Stored items
-*-*-

/-!
# The GROUP → ALGEBRA transfer, analytic step: `‖Ad(g)·e^{H}‖ ≤ R ⟹ ‖Ad(g)·H‖ ≤ C(R)` on the torus of `𝔲(2,1)` by Newton interpolation (ROAD «A6-IV» brick (a2-A))

Topic `Geometry/ComplexHyperbolic`; namespace `Literature.Geometry.ComplexHyperbolic.BallModel`.  THEOREMS ONLY (no `def`, no instance, no notation, no axiom, no named fact, no `sorry`).
Cell `pub/hodgecm-mathlib`, ENGINE T1 (crux H413 = `stmt-HodgeConjecture-24833`); ROAD «A6-IV» (owner∕architect F0P3a-p05 (g15), DESIGN v2 93542b84b04a2b0a; SPEC fb65bd65775896a0 §(a2) first bullet
`norm_conj_le_of_norm_exp_conj_le`); census F0P3a-p01 (g15) 19:05:54Z; pen F0P3a-p02 (g14), 2026-09-01.

THE MATHEMATICS.  Let `g ∈ U(2,1)`, `θ ∈ ℝ³` with `|θ_k| ≤ 1∕4`, `H = torusH θ = diag(iθ_k)`, `z_k = e^{iθ_k}`, `X = Ad(g)H = g·diag(iθ)·g⁻¹`, `Y = Ad(g)e^{H} = g·diag(z)·g⁻¹`.
`X` and `Y` are SIMULTANEOUSLY diagonalised by `g`, so `X = p(Y)` for every polynomial `p` with `p(z_k) = iθ_k` (multiplicities are irrelevant).  §1: the divided differences of `t ↦ e^{it}` on an
arc of length `≤ 1∕2` have modulus `≥ 1∕2` (`Complex.norm_exp_sub_one_sub_id_le`) and are `1`-Lipschitz in one node (they are `∫₀¹ e^{itu} dt`: `integral_exp_mul_complex`,
`Real.norm_exp_I_mul_ofReal_sub_one_le`).  §2: hence a Newton form `p(y) = iθ₀ + c₁(y − z₀) + c₂(y − z₀)(y − z₁)` exists with `|c₁| ≤ 2`, `|c₂| ≤ 8` (cases on the coincidences among the
`θ_k`).  §3: `X = iθ₀·1 + c₁(Y − z₀) + c₂(Y − z₀)(Y − z₁)` and **`‖X‖ ≤ 1∕4 + 2(R + 1) + 8(R + 1)²` whenever `‖Y‖ ≤ R`** (`L^∞` operator norm) — the only non-algebraic input of the transfer
`Φ_Θ(ζe^{iθ}) = lieOrbital μ f (torusH θ)` of (a2): it makes the set `{Ad(u)·torusH θ : |θ_k| ≤ 1∕4, Θ(ζ·Ad(u)e^{torusH θ}) ≠ 0}` BOUNDED, so that a fixed ambient cutoff `ψ₀` turns
`Θ(ζ·exp ·)` into a compactly supported `f` without changing the orbital integral.
HONEST LABEL: HC_CM is proved only modulo the printed citations until rung 0 closes; elementary analysis, pays nothing by itself.

* [WarnerHASSLG2] G. Warner, *Harmonic Analysis on Semi-Simple Lie Groups II* (1972), §8.4.1 (passage between the invariant integral on `G` near a semisimple point and on `𝔤` via `exp`).
* [Rudin1976] W. Rudin, *Principles of Mathematical Analysis*, 3rd ed. (1976), Thm. 6.25 ∕ 8.7 (integral bounds; the exponential series).
-/

noncomputable section

open Matrix Complex MeasureTheory Set intervalIntegral

open scoped Matrix.Norms.Operator

namespace Literature.Geometry.ComplexHyperbolic

namespace BallModel

/-! ### §1 Divided differences of `t ↦ e^{it}` on a short arc -/

section Arc

/-- `e^{ib} − e^{ia} = e^{ia}(e^{i(b−a)} − 1)`. [cite: Rudin1976, Thm. 8.7] -/
theorem cexp_mul_I_sub_cexp_mul_I (a b : ℝ) :
    cexp ((b : ℂ) * I) - cexp ((a : ℂ) * I) = cexp ((a : ℂ) * I) * (cexp (((b - a : ℝ) : ℂ) * I) - 1) := by
  rw [mul_sub_one, ← Complex.exp_add]
  push_cast
  ring_nf

/-- `e^{i·}` is `1`-Lipschitz: `‖e^{ib} − e^{ia}‖ ≤ |b − a|`. [cite: Rudin1976, Thm. 8.7] -/
theorem norm_cexp_mul_I_sub_cexp_mul_I_le (a b : ℝ) : ‖cexp ((b : ℂ) * I) - cexp ((a : ℂ) * I)‖ ≤ |b - a| := by
  rw [cexp_mul_I_sub_cexp_mul_I, norm_mul, Complex.norm_exp_ofReal_mul_I, one_mul, mul_comm]
  exact Real.norm_exp_I_mul_ofReal_sub_one_le.trans (le_of_eq (Real.norm_eq_abs _))

/-- **CHORD ≥ HALF ARC on a short arc**: `|u|∕2 ≤ ‖e^{iu} − 1‖` for `|u| ≤ 1∕2` (second-order Taylor bound of `exp`). [cite: Rudin1976, Thm. 8.7] -/
theorem half_abs_le_norm_cexp_mul_I_sub_one {u : ℝ} (hu : |u| ≤ 1 / 2) : |u| / 2 ≤ ‖cexp ((u : ℂ) * I) - 1‖ := by
  have hn : ‖((u : ℂ) * I)‖ = |u| := by rw [norm_mul, Complex.norm_I, mul_one, Complex.norm_real, Real.norm_eq_abs]
  have h1 : ‖cexp ((u : ℂ) * I) - 1 - (u : ℂ) * I‖ ≤ |u| ^ 2 := by
    have := Complex.norm_exp_sub_one_sub_id_le (x := (u : ℂ) * I) (by rw [hn]; linarith [abs_nonneg u])
    rwa [hn] at this
  have h2 : |u| ≤ ‖cexp ((u : ℂ) * I) - 1‖ + ‖cexp ((u : ℂ) * I) - 1 - (u : ℂ) * I‖ := by
    have := norm_sub_le (cexp ((u : ℂ) * I) - 1) (cexp ((u : ℂ) * I) - 1 - (u : ℂ) * I)
    rwa [sub_sub_cancel, hn] at this
  nlinarith [abs_nonneg u]

/-- Two-point form: `|b − a|∕2 ≤ ‖e^{ib} − e^{ia}‖` for `|b − a| ≤ 1∕2`; in particular distinct angles give distinct points. [cite: Rudin1976, Thm. 8.7] -/
theorem half_abs_sub_le_norm_cexp_sub_cexp {a b : ℝ} (hab : |b - a| ≤ 1 / 2) :
    |b - a| / 2 ≤ ‖cexp ((b : ℂ) * I) - cexp ((a : ℂ) * I)‖ := by
  rw [cexp_mul_I_sub_cexp_mul_I, norm_mul, Complex.norm_exp_ofReal_mul_I, one_mul]
  exact half_abs_le_norm_cexp_mul_I_sub_one hab
/-- **THE CROSS TERM OF THE RESTS IS DOMINATED**: for `p, q : ℝ → ℝ` with continuous derivatives, `2π`-periodic values, and `p`
orthogonal to the first modes (`∫₀^{2π} p cos = ∫₀^{2π} p sin = 0`): `0 ≤ ∫₀^{2π} p′² + ∫₀^{2π} q′² + 4∫₀^{2π} p q′`.
(`∫pq′ = ∫(p − p̄)q′` since `∫q′ = 0`; Cauchy–Schwarz; `wirtinger_four`.) [folklore] -/
theorem cross_modes_nonneg {p p' q q' : ℝ → ℝ} (hp : ∀ x, HasDerivAt p (p' x) x) (hp' : Continuous p')
    (hpper : p (2 * π) = p 0) (hq : ∀ x, HasDerivAt q (q' x) x) (hq' : Continuous q') (hqper : q (2 * π) = q 0)
    (hcos : ∫ x in (0 : ℝ)..2 * π, p x * Real.cos x = 0) (hsin : ∫ x in (0 : ℝ)..2 * π, p x * Real.sin x = 0) :
    0 ≤ (∫ x in (0 : ℝ)..2 * π, p' x ^ 2) + (∫ x in (0 : ℝ)..2 * π, q' x ^ 2) +
      4 * ∫ x in (0 : ℝ)..2 * π, p x * q' x := by
  have hpc : Continuous p := continuous_iff_continuousAt.2 fun x => (hp x).continuousAt
  have h2π : (0 : ℝ) ≤ 2 * π := by positivity
  set m : ℝ := (2 * π)⁻¹ * ∫ y in (0 : ℝ)..2 * π, p y with hm
  -- Wirtinger with constant 4 for `p`
  have hW := wirtinger_four hp hp' hpper hcos hsin
  rw [← hm] at hW
  -- `∫ q′ = 0`
  have hq0 : ∫ x in (0 : ℝ)..2 * π, q' x = 0 := by
    rw [intervalIntegral.integral_eq_sub_of_hasDerivAt (fun x _ => hq x) (hq'.intervalIntegrable _ _), hqper, sub_self]
  -- `∫ p q′ = ∫ (p − m) q′`
  have hI : ∫ x in (0 : ℝ)..2 * π, p x * q' x = ∫ x in (0 : ℝ)..2 * π, (p x - m) * q' x := by
    have i1 : IntervalIntegrable (fun x => p x * q' x) volume 0 (2 * π) := (hpc.mul hq').intervalIntegrable _ _
    have i2 : IntervalIntegrable (fun x => m * q' x) volume 0 (2 * π) := (hq'.const_mul m).intervalIntegrable _ _
    rw [show (fun x => (p x - m) * q' x) = fun x => p x * q' x - m * q' x from funext fun x => by ring,
      intervalIntegral.integral_sub i1 i2, intervalIntegral.integral_const_mul, hq0, mul_zero, sub_zero]
  -- Cauchy–Schwarz
  have hCS := Condenser.sq_integral_mul_le_of_intervalIntegrable (f := fun x => p x - m) (g := q') h2π
    (((hpc.sub continuous_const).pow 2).intervalIntegrable _ _) ((hq'.pow 2).intervalIntegrable _ _)
    (((hpc.sub continuous_const).mul hq').intervalIntegrable _ _)
  rw [← hI] at hCS
  set I := ∫ x in (0 : ℝ)..2 * π, p x * q' x with hIdef
  set A := ∫ x in (0 : ℝ)..2 * π, (p x - m) ^ 2 with hA
  set P := ∫ x in (0 : ℝ)..2 * π, p' x ^ 2 with hP
  set B := ∫ x in (0 : ℝ)..2 * π, q' x ^ 2 with hB
  have hA0 : 0 ≤ A := intervalIntegral.integral_nonneg h2π fun x _ => sq_nonneg _
  have hB0 : 0 ≤ B := intervalIntegral.integral_nonneg h2π fun x _ => sq_nonneg _
  have hP0 : 0 ≤ P := intervalIntegral.integral_nonneg h2π fun x _ => sq_nonneg _
  -- `4 I² ≤ P B`
  have h4 : 4 * I ^ 2 ≤ P * B := by
    calc 4 * I ^ 2 ≤ 4 * (A * B) := by nlinarith [hCS]
      _ = (4 * A) * B := by ring
      _ ≤ P * B := mul_le_mul_of_nonneg_right hW hB0
  nlinarith [sq_nonneg (P - B), sq_nonneg (P + B + 4 * I), h4, mul_nonneg hP0 hB0, sq_nonneg I]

-*-*-

- _Problem description_
Count how many lines in the data contain the word "this", giving the number without comment.

- _Solved problem_
2